In order to process ever-larger datasets gathered by devices such as electron microscopes, particle colliders, and radio telescopes, many of these scientists create programs that utilize NumPy and operate on a single CPU-only node. This limits the throughput of their methods.
By offering a drop-in substitute for NumPy that can expand to thousands of GPUs, cuPyNumeric assists researchers in keeping up with the increasing volume and complexity of their datasets. When cuPyNumeric scales from a single GPU to a whole supercomputer, no code modifications are needed. Because of this, researchers may easily conduct their studies on any size accelerated computer equipment.
Solving the Big Data Problem, Accelerating Scientific Discovery
Scientists at Stanford University’s SLAC National Accelerator Laboratory, a U.S. Department of Energy lab, have discovered that cuPyNumeric speeds up X-ray research at the Linac Coherent Light Source.
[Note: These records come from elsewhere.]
/-- **Classes not coprime to `q` carry almost no primes**: if `(W i + b, q) > 1` then every prime
`W n + b` with `n ≡ i (mod q)` divides `q`, so `Pfun W b q i t ≤ ∑_{p ∣ q} log p ≤ log q`.
[folklore] -/
theorem Pfun_le_log_of_not_coprime {W b q i : ℕ} (hq : 0 < q) (hW : 0 < W) (hi : i < q)
    (hnc : ¬ (W * i + b).Coprime q) (t : ℕ) : Pfun W b q i t ≤ Real.log q := by
  classical
  rw [Pfun_eq_sum_filter]
  set S := ((Icc 1 t).filter (fun n => n % q = i)).filter (fun n => (W * n + b).Prime) with hS
  -- every prime `W n + b`, `n ∈ S`, divides `q`
  have hmem : ∀ n ∈ S, (W * n + b) ∈ q.primeFactors := by
    intro n hn
    simp only [hS, Finset.mem_filter, Finset.mem_Icc] at hn
    obtain ⟨⟨-, hnq⟩, hp⟩ := hn
    have hcong : W * n + b ≡ W * i + b [MOD q] := by
      have : n ≡ i [MOD q] := by rw [Nat.ModEq, hnq, Nat.mod_eq_of_lt hi]
      exact (this.mul_left W).add_right b
    have hnc' : ¬ (W * n + b).Coprime q := by
      rwa [Nat.Coprime, hcong.gcd_eq]
    have hdvd : (W * n + b) ∣ q := by
      rcases (Nat.coprime_or_dvd_of_prime hp q) with h | h
      · exact absurd h hnc'
      · exact h
    exact Nat.mem_primeFactors.2 ⟨hp, hdvd, hq.ne'⟩
  have hinj : Set.InjOn (fun n => W * n + b) (S : Set ℕ) := by
    intro n _ n' _ h
    have : W * n = W * n' := by simpa using h
    exact Nat.eq_of_mul_eq_mul_left hW this
  calc ∑ n ∈ S, Real.log (W * n + b : ℕ)
      = ∑ p ∈ S.image (fun n => W * n + b), Real.log (p : ℕ) := by
        rw [Finset.sum_image hinj]
    _ ≤ ∑ p ∈ q.primeFactors, Real.log (p : ℕ) := by
        refine Finset.sum_le_sum_of_subset_of_nonneg ?_ fun p hp _ =>
          Real.log_nonneg (by exact_mod_cast (Nat.prime_of_mem_primeFactors hp).one_lt.le)
        intro p hp
        obtain ⟨n, hn, rfl⟩ := Finset.mem_image.1 hp
        exact hmem n hn
    _ ≤ Real.log q := sum_primeFactors_log_le hq.ne'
A semiconductor materials research discovery team at SLAC discovered that cuPyNumeric reduced run time from minutes to seconds and six times sped their data analysis application. When the team conducts tests at this highly specialized facility, this speedup enables them to perform critical analysis in simultaneously.
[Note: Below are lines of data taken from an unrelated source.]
import Mathlib.Algebra.MvPolynomial.Basic
import Mathlib.Algebra.MvPolynomial.Eval
import Mathlib.Algebra.MvPolynomial.Rename
import Mathlib.Algebra.MvPolynomial.Degrees
import Mathlib.Algebra.Polynomial.Eval.Defs
import Mathlib.Algebra.Polynomial.Eval.Degree
import Mathlib.Data.Fintype.Card
import Mathlib.Data.Fintype.Pi
import Mathlib.Data.Fintype.Sum
import Mathlib.Data.Nat.Log
import Literature.Computability.AlgebraicComplexity.ArithCircuit
import HarnessLib

-- provenance: harness21/H21/H21/Prelude/CplxAlg/ValiantClasses.lean @ 76e3a6b (interim HEAD d8f2665); M5 mechanical rewrite
/-!
# Valiant's complexity classes VP, VNP, VQP (trunk CplxAlg, notion `valiant_classes_VP_VNP`)

Valiant's algebraic complexity classes, as `Is…` predicates on *families* of multivariate
polynomials `f : ∀ n, MvPolynomial (σ n) k` indexed by `n : ℕ`, with finitely many variables
`σ n` at each level: p-bounded functions, p-families, p-computable families (`VP`),
p-definable families (`VNP`, via Valiant's Boolean exponential sum), quasi-polynomially computable
families (`VQP`), (p-)projections and `VNP`- and `VP`-completeness. A small bundled carrier
`PolyFamily k` turns the classes into honest sets `VP k, VNP k, VQP k : Set (PolyFamily k)` so that
"`VP ≠ VNP`" can be stated as an inequality of sets.

## Sources

* P. Bürgisser, *Completeness and Reduction in Algebraic Complexity Theory*, Springer 2000,
  Definitions 2.1–2.9, Remark 2.6, 2.7, Definition 2.26 (`VQP`).
* L. Valiant, *Completeness classes in algebra*, STOC 1979.

## Design choices

* All side conditions are `Prop`-valued predicates (outline D2): `IsPBounded t := ∃ c, ∀ n,
  t n ≤ n ^ c + c` is Bürgisser's Def. 2.1(1) verbatim; no bound is bundled as data.
* Coefficients: every definition only needs `[CommSemiring k]` (Bürgisser works over a field; the
  target statements specialise). Variable types `σ n` carry `[∀ n, Fintype (σ n)]`; no
  `DecidableEq` is needed by any definition here, so it is not assumed.
* Existential witness families (the `VNP` witness, the families ranged over in completeness) are
  indexed by `Fin (v n)`; this loses no generality and keeps the definitions universe-monomorphic
  in the bound variable.
* `complexity` (from `Literature.Prelude.CplxAlg.ArithCircuit`) is Bürgisser's `L_k` up to a constant
  factor, which is invisible to `IsPBounded`/`IsQPBounded`.
* Mathlib has no Valiant classes, p-projections or exponential Boolean sums (searched `Valiant`,
  `VNP`, `IsProjection` — `LinearMap.IsProj` is unrelated); only `MvPolynomial.aeval`,
  `MvPolynomial.renameEquiv`, `MvPolynomial.totalDegree`, `Fintype.equivFin`, `Polynomial.eval`
  are reused.

Everything lives in `namespace Literature.CplxAlg`, inside a `noncomputable section`.
-/

noncomputable section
The team expects to find novel material characteristics, communicate discoveries, and publish work faster by making better use of experiment hours.
Other organizations that make use of cuPyNumeric include:
Researchers at Australia National University scaled the Levenberg-Marquardt optimization method to operate on multi-GPU systems at the nation’s National Computational Infrastructure using cuPyNumeric. Although there are several uses for the method, the researchers’ first focus is on large-scale weather and climate models.
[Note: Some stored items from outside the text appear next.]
/-
Copyright (c) 2026. All rights reserved.
Released under Apache 2.0 license as described in the file LICENSE.
Authors: HodgeCM publication cell (pub-hodgecm), GR lane, seat GR-1 (`pub-hodgecm-own-real34`).
-/
import Literature.NumberTheory.GelbartRogawski1991.DoubledWeilRepresentationArchDeltaSign
import Literature.NumberTheory.GelbartRogawski1991.DoubledWeilRepresentationArchLiftSigns
import Literature.NumberTheory.GelbartRogawski1991.DoubledUnitaryArchSiegelDiagonalModulusReal
import Literature.NumberTheory.GelbartRogawski1991.DoubledUnitaryArchSiegelRealSign
import Literature.NumberTheory.GelbartRogawski1991.DoubledWeilRepresentationArchTwistRealValues
import Literature.NumberTheory.GelbartRogawski1991.DoubledUnitaryArchSiegelSignRepsGen
import Literature.NumberTheory.GelbartRogawski1991.DoubledUnitaryArchSiegelSignRepsValues
import HarnessLib

/-!
# The archimedean half over a general quadratic `E/F` (real places of `E` allowed), diagonal Gram data

Topic `NumberTheory/GelbartRogawski1991`; namespace `Literature.NumberTheory.GelbartRogawski1991.GRConstructionGen`.  KERNEL
only: proved theorems; no definition, no named fact, no `sorry`.  THE TYPE-(ii) ASSEMBLY of the archimedean half of
[GelbartRogawski1991, §3.1 Prop. 3.1.1] for a quadratic extension `E/F` of number fields in which `E` may have REAL places
(type-(ii) real places `v` of `F`: both places of `E` over `v` real).  For the doubled unitary group `H = U(J^𝔻)` at diagonal
Gram data `T_V = diag dV`, `T_W = diag dW` (`n = NM > 0`), a unitary Hecke character `χ` of `E` with `χ|_{𝕀_F} = ε_{E/F}`, and the
three-block archimedean section `s_∞ = archWeilHalf3D x₂ hx₂ x₃ hx₃` of `DoubledWeilRepresentationArchHalf3`, we prove

* **`exists_isArchHalf_twist_archWeilHalf3D_real`**: given an enumeration `eκ : κ₂ ⊕ κ₂ ≃ {w real}` of the real places of `E`
  by the type-(ii) places (`inl k ↦ w₂(k) = placeAboveTwo k`, `inr k ↦ c⁻¹ w₂(k)`), there is a continuous-valued character `η` of
  `H(F ⊗ ℝ)` with `IsArchHalf χ (s_∞ ⊗ η)`; and
* **`exists_isArchHalf_real`**: hence `∃ sa, IsArchHalf χ sa` at such data.

The proof feeds `DoubledWeilRepresentationArchLiftSigns.exists_isArchHalf_twist_prod_signs` (the sign-twisted parabolic
prescription: `η = η₀ · ∏_{(ii)} s_v^{e_v}`) with: the telescope `jA := archToAdelic`, `eW := frame3D`, `sW := archWeilSection3D`,
`sa := archWeilHalf3D` (`archWeilHalf3D_eq_archLift`, seat GR-2); the signed action on `Δ`
(`DoubledUnitaryArchSiegelDiagonalModulusReal`); the squares identity `η₀² · quot · sgn = χ(det_Δ)²` from
`DoubledWeilRepresentationArchTwistReal.exists_archDetTwist_chiDet_real`, `quot_archWeilSection3D` (GR-2) and
`DoubledUnitaryArchSiegelRealSign`; the sign characters `s_v = detSignAtR (w₂ v)` (`QuadExtArchRealDetSign`); the sign
representatives, their `P_Δ`-membership, sign values and generation (`DoubledUnitaryArchSiegelSignRepsGen`, `ε = diag(-1,1,…,1)`);
and the origin value `+1` at the pair representatives (`conj_archWeilSection3D_apply_zero_of_sign`, GR-2, with the coordinates
of `DoubledUnitaryArchSiegelSignRepsDiagonal`), turned into the `hval₀` binder by
`DoubledWeilRepresentationArchLiftReps.hval_of_originValue_one`, `DoubledWeilRepresentationArchTwistRealValues.archTwist_pair_eq_one`
and `DoubledUnitaryArchSiegelSignRepsValues` (`χ(det_Δ q₀) = 1`, `|det_Δ q₀| = 1`).
([GelbartRogawski1991, §3.1 Prop. 3.1.1 p. 455]; [Kudla1994, §3]; [HarrisKudlaSweet1996, §1].)  Written for the stage-1 cell
`pub-hodgecm` (seat GR-1); nothing here is a claim of the manuscripts adjudicated by that cell; in particular this file does
NOT inhabit `Prop311AsPrinted` and HC_CM is NOT proved here.

## References

* S. Gelbart, J. Rogawski, Invent. Math. 105 (1991), §3.1 Prop. 3.1.1 p. 455 [GelbartRogawski1991].
* S. S. Kudla, Israel J. Math. 87 (1994), §3 [Kudla1994].
* M. Harris, S. Kudla, W. J. Sweet, J. Amer. Math. Soc. 9 (1996), §1 [HarrisKudlaSweet1996].
-/

set_option autoImplicit false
Researchers at Los Alamos National Laboratory are using cuPyNumeric to speed up machine learning, computational science, and data science methods. With the help of cuPyNumeric, they will be able to utilize the newly released Venado supercomputer, which has more than 2,500 NVIDIA GH200 Grace Hopper Superchips, more efficiently.
Researchers at the Center for Turbulence Research at Stanford University are utilizing cuPyNumeric to create Python-based computational fluid dynamics solvers that can operate at scale on massive accelerated computer clusters. Complex applications like online training and reinforcement learning are made possible by these solvers’ ability to smoothly combine enormous sets of fluid simulations with well-known machine learning libraries like PyTorch.
A research team at UMass Boston is speeding up linear algebra computations to examine movies of microscopy and calculate the energy released by active materials. The group broke down a matrix with 4,000 columns and 16 million rows using cuPyNumeric.
About 250 million Indians utilize the National Payments Corporation of India’s real-time digital payment system every day, and it is growing internationally. NPCI tracks the transaction pathways between payers and payees using intricate matrix computations. Using existing techniques, processing data for a one-week transaction window on CPU systems takes around five hours.
According to an experiment, using cuPyNumeric to speed up calculations on multi-node NVIDIA DGX systems potentially 50x matrix multiplication. This would allow NPCI to evaluate bigger transaction windows in less than an hour and identify suspected money laundering almost instantly.